PROBLEM TO WORK ON: The lines to reproduce run from the first one below to the line containing "lie_eq_zero : ∀ a ∈ 𝔞, ∀ b ∈ 𝔞, ⁅a, b⁆ = 0", both included. Reproduce them exactly and nothing else.

(Stored items)

variable (K : Type*) {L : Type*} [CommRing K] [LieRing L] [LieAlgebra K L]

/-- **A Lefschetz triple `(𝔤, h, 𝔞)`**: "a semisimple Lie algebra `𝔤`, a simple element `h ∈ 𝔤` […] and an abelian
subalgebra `𝔞` of `𝔤`" — homogeneous of degree two — "such that (i) […] there is a rational map `f : 𝔞 → 𝔤₋₂` so that
for `e` in the domain of `f`, we have an `𝔰𝔩(2)`-triple `(e, h, f_e)` and (ii) `𝔤` is as a Lie algebra generated by `𝔞`
and the image of `f`".  Rendered on a `K`-subspace `𝔞` of the Lie algebra `L`: `L` semisimple; `𝔞 ≤ 𝔤₂`; `[𝔞, 𝔞] = 0`;
(i) the domain of `f` on `𝔞` is non-empty (so `h` is simple, `isSimpleElement`); (ii) the Lie subalgebra generated by
`𝔞` and the image of `f` is all of `L`. [cite: LooijengaLunts1997, §1 p. 7 L54–L78 (Lefschetz triple)] -/
structure IsLefschetzTriple (h : L) (𝔞 : Submodule K L) : Prop where
  /-- "a semisimple Lie algebra `𝔤`" -/
  isSemisimple : LieAlgebra.IsSemisimple K L
  /-- "`𝔞` … homogeneous of degree two": `𝔞 ⊆ 𝔤₂` -/
  le_adDegree_two : 𝔞 ≤ adDegree K h 2
  /-- "an abelian subalgebra `𝔞`": `[𝔞, 𝔞] = 0` -/
  lie_eq_zero : ∀ a ∈ 𝔞, ∀ b ∈ 𝔞, ⁅a, b⁆ = 0
  /-- (i) "for `e` in the domain of `f`, we have an `𝔰𝔩(2)`-triple `(e, h, f_e)`" — and the domain is non-empty -/
  nonempty_lefschetzDomain : (lefschetzDomain K h 𝔞).Nonempty
  /-- (ii) "`𝔤` is as a Lie algebra generated by `𝔞` and the image of `f`" -/
  lieSpan_eq_top : LieSubalgebra.lieSpan K L ((𝔞 : Set L) ∪ lefschetzDuals K h 𝔞) = ⊤

/-- **A Lefschetz pair `(𝔤, h)`**: the first two items of some Lefschetz triple `(𝔤, h, 𝔞)`.
[cite: LooijengaLunts1997, §1 p. 7 L77–L78 ("its first two items, (𝔤, h), a Lefschetz pair")] -/
def IsLefschetzPair (h : L) : Prop := ∃ 𝔞 : Submodule K L, IsLefschetzTriple K h 𝔞

/-- **A saturated Lefschetz triple**: "an associated Lefschetz triple `(𝔤, h, 𝔞)` is saturated if `𝔞` is maximal for this
property". [cite: LooijengaLunts1997, §1 p. 7 L78–L82] -/
def IsLefschetzTriple.IsSaturated {h : L} {𝔞 : Submodule K L} (_ : IsLefschetzTriple K h 𝔞) : Prop :=
  ∀ 𝔞' : Submodule K L, 𝔞 ≤ 𝔞' → IsLefschetzTriple K h 𝔞' → 𝔞' = 𝔞

variable {K} {h : L} {𝔞 : Submodule K L}

namespace IsLefschetzTriple

/-- In a Lefschetz triple, `h` is a simple element. [cite: LooijengaLunts1997, §1 p. 7 L56] -/
theorem isSimpleElement (T : IsLefschetzTriple K h 𝔞) : IsSimpleElement h := by
  obtain ⟨e, he⟩ := T.nonempty_lefschetzDomain
  exact isSimpleElement_of_mem_lefschetzDomain he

RESPONSE FOR THIS EXERCISE:
variable (K : Type*) {L : Type*} [CommRing K] [LieRing L] [LieAlgebra K L]

/-- **A Lefschetz triple `(𝔤, h, 𝔞)`**: "a semisimple Lie algebra `𝔤`, a simple element `h ∈ 𝔤` […] and an abelian
subalgebra `𝔞` of `𝔤`" — homogeneous of degree two — "such that (i) […] there is a rational map `f : 𝔞 → 𝔤₋₂` so that
for `e` in the domain of `f`, we have an `𝔰𝔩(2)`-triple `(e, h, f_e)` and (ii) `𝔤` is as a Lie algebra generated by `𝔞`
and the image of `f`".  Rendered on a `K`-subspace `𝔞` of the Lie algebra `L`: `L` semisimple; `𝔞 ≤ 𝔤₂`; `[𝔞, 𝔞] = 0`;
(i) the domain of `f` on `𝔞` is non-empty (so `h` is simple, `isSimpleElement`); (ii) the Lie subalgebra generated by
`𝔞` and the image of `f` is all of `L`. [cite: LooijengaLunts1997, §1 p. 7 L54–L78 (Lefschetz triple)] -/
structure IsLefschetzTriple (h : L) (𝔞 : Submodule K L) : Prop where
  /-- "a semisimple Lie algebra `𝔤`" -/
  isSemisimple : LieAlgebra.IsSemisimple K L
  /-- "`𝔞` … homogeneous of degree two": `𝔞 ⊆ 𝔤₂` -/
  le_adDegree_two : 𝔞 ≤ adDegree K h 2
  /-- "an abelian subalgebra `𝔞`": `[𝔞, 𝔞] = 0` -/
  lie_eq_zero : ∀ a ∈ 𝔞, ∀ b ∈ 𝔞, ⁅a, b⁆ = 0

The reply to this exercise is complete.